Mulheres (e homens) só podem denunciar questões sexuais nas instâncias judiciárias ou calam-se para sempre? O que não se conta na hora é mentira? Um homem ou uma mulher tem direito a contar uma história de abuso sexual os anos depois que entenderem, nos seus termos. Vamos fingir que apenas as violações e abusos reportados – segundo estatísticas do Departamento de Justiça americano, são só certa de 30% — de facto ocorreram?

E evidentemente pode-se denunciar condutas profissionais impróprias, mesmo sem relevância criminal. Desde logo porque assédios, se menos graves que abusos, são mais uma desvantagem profissional criada às mulheres (ou aos homens, se os assediadores forem gays).

Inês Pedrosa e o marido, Gilson Lopes, escandalizaram o twitter em bloco com a defesa de Kevin Spacey.

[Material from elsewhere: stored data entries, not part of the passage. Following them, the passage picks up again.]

/-
Copyright (c) 2026 the pub-hodgecm-mathlib formalisation cell (harness21).  Prover seat hodgecm-mathlib-A-p19 (g19), topic T5 = P8
«(C♯)hol interior», row «T5-B(3b) COINVARIANT JUNCTION» (desk F0P2-plan (g8), PLAN-P2 v8 §4 #3 = `F0/P2/T5b-TREE.md` §8.2), 2026-08-31.
KERNEL module: THEOREMS ONLY (no definition, no named fact, no `sorry`, no instance, no notation).  File 1∕2 of the row.
-/
import Literature.NumberTheory.Automorphic.Liu2021.ThetaLiftFromLinePureTensor
import Literature.NumberTheory.Automorphic.Liu2021.Def411WeilCarriersAtLine
import Literature.NumberTheory.GelbartRogawski1991.UnitaryDualPairThetaKernelCMKTypeFin
import Literature.NumberTheory.Automorphic.UnitaryGroupLevelTransport
import HarnessLib

/-!
# Node B of the T5 line, step (3b), file 1∕2: THE COINVARIANT RELATIONS — the class `[Θ̃_{R_e E(Φ_∞ ⊗ Φ_f)}(f) ∘ ιA] ∈ L²([U(H)])`
# as a function of the finite Schwartz–Bruhat factor `Φ_f` (linear, `χ_W`-covariant, `U(H)(𝔸_{L⁺,f})`-equivariant)

Topic `NumberTheory/Automorphic/Liu2021`; namespace `Literature.NumberTheory.Automorphic.Liu2021`.  KERNEL: theorems only.  Cell hodgecm-mathlib
FLOOR 0, programme P2, topic T5 = P8 «(C♯)hol interior» (`F0/P2/T5b-TREE.md` §8.2, node B «finite local–global», step (3b) — the ONE remaining
hand for `stub B` after ★ (1b) `ThetaLiftFromLinePureTensor`; sequel = `ThetaLiftFromLineFinIntertwiner` (the intertwiner and `HasFinComponent`)).

[Liu2021, proof of Prop. 4.13, Case 1, l. 2136–2137] «In other words … `π^∞ ≃ ω(μ, ε_e, χ)`»: once the discrete `P` contains the projection of a
global theta lift `Θ_{Φ_∞ ⊗ Φ_f}(χ̃)` from the line `⟨a⟩` (★ `MeetsThetaLiftFromLine`, read at a genuine `χ ∈ Chi` and a pure tensor by ★ (5) + ★ (1b)),
FIX `Φ_∞` and vary `Φ_f` in the Kronecker currency `𝒮((𝔸_{L⁺}^∞)^{N×1}) = FinSB L⁺ (Fin N × Fin 1)` of the finite Weil representation ★ `WeilCoinv.finPairRep`
(the adelic datum is `R_{e₁} E(Φ_∞ ⊗ Φ_f)`, ★ `piSBReindex` ∘ ★ `piSchwartzBruhatEquiv`).  This file proves the three relations the coinvariant junction needs:

* §0 `coe_finPart_cmAdelicFrameTransport_finAdelicToAdelic`, `eq_finPart_cmAdelicFrameTransport_finAdelicToAdelic_of_coe`,
  `cmAdelicFrameTransport_finAdelicToAdelic` — the finite frame transport `ιV` of the letter (C♯)hol ∕ node B, pinned only by its matrix formula
  `↑(ιV k) = g_f⁻¹ k g_f`, IS the canonical `k ↦ (g_𝔸⁻¹ (1,k) g_𝔸)_f = finPart ∘ cmAdelicFrameTransport ∘ finAdelicToAdelic` (★
  `UnitaryDualPairThetaKernelCMKTypeFin`), and `ιA (1,k) = (1, ιV k)`; `DiscreteAutomorphicRep.finRep_apply` (unfolding ★ `finRep`).
* §1 (generic rank `N`, any weight `f`) the class `[Θ̃_{R_e E(Φ_∞ ⊗ Φ_f)}(f) ∘ ιA]`: ADDITIVE and HOMOGENEOUS in `Φ_f` (`toLp_lineThetaLift_tensor_add ∕ _smul`,
  ★ B-p04 `toLp_lineThetaLift_add_left ∕ _smul_left`); `U(H)(𝔸_{L⁺,f})`-EQUIVARIANT — `R((1,k)) [Θ̃_{R_e E(Φ_∞ ⊗ Φ_f)}(f) ∘ ιA] =
  [Θ̃_{R_e E(Φ_∞ ⊗ ω_f(ιV k,1)Φ_f)}(f) ∘ ιA]` (`rightRegular_finAdelicToAdelic_toLp_lineThetaLift_tensor`: ★ `rightRegular_toLp_lineThetaLift` + §0 + the
  `arch ⊗ fin` factorisation ★ `WeilCoinv.pairRep_finPairToAdelic_piSBReindex_tmul`); `χ_W`-COVARIANT for the weight `charCM χ̃`, `χ̃ = chiQuot a χ` —
  `[Θ̃_{R_e E(Φ_∞ ⊗ ω_f(1,u)Φ_f)}(charCM χ̃) ∘ ιA] = χ_W(u) • [Θ̃_{R_e E(Φ_∞ ⊗ Φ_f)}(charCM χ̃) ∘ ιA]` (`toLp_lineThetaLift_tensor_finPairRep_one`: ★
  `toLp_lineThetaLift_pairRep_one_charCM` + ★ `coe_chiQuot_mk_finAdelicToAdelic`), i.e. `Φ_f ↦ [Θ̃_{R_e E(Φ_∞ ⊗ Φ_f)}(charCM χ̃) ∘ ιA]` kills the relation
  module of the `χ_W`-coinvariants ★ `omegaAtLine … a χ` — CONVENTION CHECK: it is `χ_W = lineChar a χ` itself, not its inverse.

HONEST SCOPE.  Nothing of [Liu2021] is asserted; this file books nothing and discharges nothing booked (the discharge of ★
`meetsThetaLiftFromLine_hasFinComponent_rhoAtLine` is the Summit-side closer over the sequel).  HC_CM is proved only modulo the printed citations until
rung 0 closes.

## References
* [Liu2021] Y. Liu, *Fourier–Jacobi cycles and arithmetic relative trace formula*, Camb. J. Math. 9 (2021) = arXiv:2102.11518, proof of
  Prop. 4.13 Case 1 (l. 2131–2137, p. 48); Def. 4.11 (l. 2090–2096); App. D §D.1 Step 3 (l. 5221).
* [Weil1964] A. Weil, Acta Math. 111 (1964), Chap. III n° 37–38 p. 188–190 (the `arch ⊗ fin` factorisation of the Weil representation), n° 41 Thm 6
  p. 193 (linearity of the theta distribution).
* [BorelJacquet1979] A. Borel, H. Jacquet, PSPM 33.1 (1979), §4.1 (`G(𝔸) = G_∞ × G(𝔸_f)`), §4.6 (right regular representation, `π ≅ π_∞ ⊗ π_f`).
* [GelbartRogawski1991] S. Gelbart, J. Rogawski, Invent. Math. 105 (1991), §3.2 p. 457 (theta lifts of characters of `U(1)`).
* [FleigEtAl2018] P. Fleig, H. Gustafsson, A. Kleinschmidt, D. Persson, CUP (2018), §12.3 Def. 12.5 (12.37) p. 296 (the theta lift).
-/


set_option autoImplicit false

Afinal foi só um engate malsucedido (entretanto surgiram mais alegações). Que interessa se o miúdo tinha catorze anos?

Convém fazer aqui um ponto de ordem. Um adolescente fisicamente desenvolvido, que até sinta atração por um adulto e consinta, é sempre imaturo, influenciável, manipulável. Nada desculpa ao adulto aproveitar-se sexualmente do dito adolescente. É diferente de sexo entre adolescentes, onde há, digamos, igualdade de inocências e de parvoíce.

Os acusados, tirando os políticos, ou têm assumido ou têm negado pifiamente os atos mais graves; alguns já foram para tratamento; em Hollywood eram segredo aberto. Mas tal não deteve defensores mais aguerridos. Bons eram os tempos em que o Labour aconselhava uma abusada a manter-se calada. Aplauda-se a universidade de Oxford que faz por ignorar três acusações de violação ao professor Tariq Ramadan. (É a glória mediática para uma mulher acusar um islâmico que até há vinte dias ninguém conhecia, de acordo com a cartilha dos defensores.)

Termino num tom mais sério. Os abusos sexuais são eventos que invariavelmente geram stress pós-traumático nas vítimas, uma doença debilitante. Ora contar qualquer trauma não é fácil. Segundo Judith Herman, psiquiatra e professora na Harvard Medical School, a vítima conta quando se sente em segurança (não raro muito tempo depois, à distância do agressor, por vezes noutro país). Dori Laub, também psiquiatra e sobrevivente do Holocausto em menino, fala do ‘imperativo para contar’ versus a ‘impossibilidade de contar’: as palavras nunca são as certas, é necessário sentir disponibilidade do(s) outro(s) para acolher a história. Cathy Caruth sugere contar o trauma numa linguagem literária ou artística.

Cabe a uma comunidade decente não somar atribulações ao ato de contar, mas levar a sério as histórias coerentes e plausíveis (tem sido o caso) que homens e mulheres contam sobre abusos sexuais, em vez de enxovalhar as vítimas para absolver os predadores. Tudo o que sai desta linha visa criar um ambiente que obrigue mulheres e rapazes a continuarem calados. É o caso típico de cumplicidade.